You can freely download the FULL MISATO dataset from Zenodo using the links below:
- MD (133 GiB)
- QM (0.3 GiB)
- electronic densities (6 GiB)
- MD restart and topology files (55 GiB)
wget -O data/MD/h5_files/MD.hdf5 https://zenodo.org/record/7711953/files/MD.hdf5
wget -O data/QM/h5_files/QM.hdf5 https://zenodo.org/record/7711953/files/QM.hdf5
Start with the notebook src/getting_started.ipynb to :
- Understand the structure of our dataset and how to access each molecule's properties.
- Load the PyTorch Dataloaders of each dataset.
- Load the PyTorch lightning Datamodules of each dataset.
We recommend to pull our MISATO image from DockerHub or to create your own image (see docker/). The images use cuda version 11.8. We recommend to install on your own system a version of CUDA that is a least 11.8 to ensure that the drivers work correctly.
# clone project
git clone https://github.com/sab148/MiSaTo-dataset.git
cd MiSaTo-dataset
For singularity use:
# get the container image
singularity pull docker://sab148/misato-dataset
singularity shell misato.sif
For docker use:
sudo docker pull sab148/misato-dataset:latest
bash docker/run_bash_in_container.sh
├── data <- Project data
│ ├──MD
│ │ ├── h5_files <- storage of dataset
│ │ └── splits <- train, val, test splits
│ └──QM
│ │ ├── h5_files <- storage of dataset
│ │ └── splits <- train, val, test splits
│
├── src <- Source code
│ ├── data
│ │ ├── components <- Datasets and transforms
│ │ ├── md_datamodule.py <- MD Lightning data module
│ │ ├── qm_datamodule.py <- QM Lightning data module
│ │ │
│ │ └── processing <- Skripts for preprocessing, inference and conversion
│ │ ├──...
│ ├── getting_started.ipynb <- notebook : how to load data and interact with it
│ └── inference.ipynb <- notebook how to run inference
│
├── docker <- Dockerfile and execution script
└── README.md
In case you want to use conda for your own installation please create a new misato environment.
In order to install pytorch geometric we recommend to use pip (within conda) for installation and to follow the official installation instructions:pytorch-geometric/install
Depending on your CUDA version the instructions vary. We show an example for the CUDA 11.8.

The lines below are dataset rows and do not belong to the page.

import Literature.MathematicalPhysics.StatisticalMechanics.TriangularLatticeEdgeIsoperimetry
import Literature.Geometry.DiscreteGeometry.HexagonalBonnesenInequality
import HarnessLib

/-!
# Davoli–Piovano–Stefanelli 2017, Proposition 3.7 and Corollary 1.3 PROVED: the maximal hexagon
# of an edge-isoperimetric minimizer on the triangular lattice

Topic `Literature/MathematicalPhysics/StatisticalMechanics`; sequel to
`TriangularLatticeEdgeIsoperimetry.lean` (Davoli–Piovano–Stefanelli 2017 typed: Theorem 1.1 proved,
Proposition 3.7 / Theorem 1.2 / Corollary 1.3 / Theorem 1.4 named facts) and to
`Literature/Geometry/DiscreteGeometry/HexagonalBonnesenInequality.lean` (erosion by hexagons and the
discrete Bonnesen inequality `n + 3(r+1)² ≤ (r+1) L + 1` for 3-convex label sets).  Cell
`crystal3d-full`, literature-typing layer D-0088 (4), seat `littype-FC1-1` (gen 10).  This file
DISCHARGES two of the named facts of the first file:

* `DavoliPiovanoStefanelli2017_maximalRadius_holds` — **Proposition 3.7** (p. 651), the lower bound
  (69) `r_{M_n} ≥ ⌈α_n⌉/6 − 2 − (1/6)√(⌈α_n⌉² − α_n² + 75)`, `α_n = √(12n − 3)`, on the radius of the
  maximal hexagon `H_{r_{M_n}}` of every minimizer `M_n` of the edge-isoperimetric problem on `𝓛_t` —
  the estimate from which the sharp `N^{3/4}` law (Theorem 1.2 (15), `K_t = 2/3^{1/4}`) follows;
* `DavoliPiovanoStefanelli2017_hausdorff_holds` — **Corollary 1.3** (p. 633), `d_H(M_n, H_{r_{M_n}}) ≤
  2·3^{1/4} n^{1/4} + O(1)`, with the explicit `O(1) = 3 + √10`.

## Source, as printed, and the proof formalised

[DavoliPiovanoStefanelli2017] = E. Davoli, P. Piovano, U. Stefanelli, J. Nonlinear Sci. **27** (2017)
627–660 (open access), §3: Proposition 3.3 (minimizers are 3-convex), (59)–(62) (the levels `λ_k`,
`Σ λ_k ≤ p_n − 6r`), Lemma 3.4, Proposition 3.5, Lemma 3.6, and Proposition 3.7 with its proof via
"(71) `3r² − (p_n − 9) r + n − 2p_n ≤ 0`. Estimate (69) follows from (71) by solving (71) with respect
to `r` and recalling that `p_n = θ_n/2 − 3` by Theorem 1.1 and `θ_n = 2⌈α_n⌉` by (12)"; proof of
Corollary 1.3 p. 652: "`d_H(M_n, H_{r_{M_n}}) ≤ max λ_i ≤ p_n − 6r_{M_n} ≤ 9 + √(⌈α_n⌉² − α_n² + 75)
≤ … ≤ 2·3^{1/4} n^{1/4} + O(1)`".

OUR ROUTE replaces the region bookkeeping (59)–(68) by the discrete Bonnesen inequality of
`HexagonalBonnesenInequality.lean`, applied to the label set `S` of `M_n = triPoint(S)`:
1. minimizers attain Harborth's bound (`isTriMinimizer_image_triPoint_iff`), hence are row-convex in
   the three lattice directions (`isRowConvex_of_adjCount_eq` for `S`, `rot6 S`, `rot6² S`:
   `isTriConvex_of_adjCount_eq` — [DPS17, Proposition 3.3]) and `L(S) = 3n − b = ⌈√(12n−3)⌉`
   (`lineCount_eq_ceil`, [DPS17, (10)–(12)]);
2. the maximal radius (55) is the largest `r` with `S ⊖ H_r ≠ ∅` (`maxHexRadius_image_triPoint_spec`);
3. `n + 3(r+1)² ≤ (r+1)⌈α_n⌉ + 1` (`card_add_sq_le_lineCount`) and the algebra of p. 652 give (69)
   (with room: for `c := ⌈α_n⌉ ≥ 6r + 12` one gets `(c − 12 − 6r)² + 12(c − 6r) − 42 ≤ c² − α_n² + 78`);
4. for Corollary 1.3: minimizers meet every lattice line between two occupied parallel lines
   (`values_ordConnected_of_adjCount_eq`, by the strict superadditivity
   `harborthNumber a + harborthNumber b + 1 ≤ harborthNumber (a + b)` — [DPS17, p. 630 "minimizers
   … need to be connected"]), so every label of `S` is within hexagonal distance
   `Λ := ⌈α_n⌉ − 3 − 6r` (`= p_n − 6r_{M_n}`, cf. (62)) of the maximal hexagon, lattice paths of
   hexagonal length `ℓ` have Euclidean length `≤ ℓ`, and `Λ ≤ 3 + √(⌈α_n⌉² − α_n² + 9) ≤
   3 + √(2α_n + 10) ≤ 2·3^{1/4} n^{1/4} + 3 + √10`.

## Contents (namespace `Literature.MathematicalPhysics.StatisticalMechanics.DavoliPiovanoStefanelli2017`)

§1 label-level minimizers: `adjCount_image_rot6`, `isTriConvex_of_adjCount_eq`, `lineCount_eq_ceil`,
`harborthNumber_superadditive`, `values_ordConnected_of_adjCount_eq`.  §2 bridge:
`hexConfig_triPoint_subset_iff`, `maxHexRadius_image_triPoint_spec`.  §3 Proposition 3.7:
`radius_lower_bound` (label form), `DavoliPiovanoStefanelli2017_maximalRadius_holds`; the explicit
`N^{3/4}`-law count `card_sub_card_hexagon_le` ((74) with explicit lower-order terms).  §4 Corollary 1.3:
`norm_triPoint_le_of_mem_hexagon`, `exists_mem_hexagon_norm_sub_le`, `sub_mem_hexagon_of_mem`,
`lambda_le`, `DavoliPiovanoStefanelli2017_hausdorff_holds`.  §5 Theorem 1.2 (15) with the sharp
constant: `lambda_le_sqrt`, `card_sub_card_hexagon_le_real`, `card_sub_card_hexagon_le_sharpConstant`
(`n − #H_r ≤ K_t n^{3/4} + 6√n + 5`), `card_sub_card_maxHexagon_le`,
`eventually_card_sub_card_maxHexagon_le` (for every `δ > 0`, eventually every minimizer has
`|M_n ∖ H_{r_{M_n}}| ≤ (K_t + δ) n^{3/4}` — the (15)-clause of `DavoliPiovanoStefanelli2017_wulffShape`).
-/

noncomputable section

conda create --name misato python=3
conda activate misato
conda install -c anaconda pandas pip h5py
pip3 install torch --index-url https://download.pytorch.org/whl/cu118 --no-cache
pip install joblib matplotlib
pip install pyg_lib torch_scatter torch_sparse torch_cluster torch_spline_conv -f https://data.pyg.org/whl/torch-2.0.0+cu118.html
pip install pytorch-lightning==1.8.3
pip install torch-geometric
pip install ipykernel==5.5.5 ipywidgets==7.6.3 nglview==2.7.7
conda install -c conda-forge nb_conda_kernels
To run inference for MD you have to install ambertools. We recommend to install it in a separate conda environment.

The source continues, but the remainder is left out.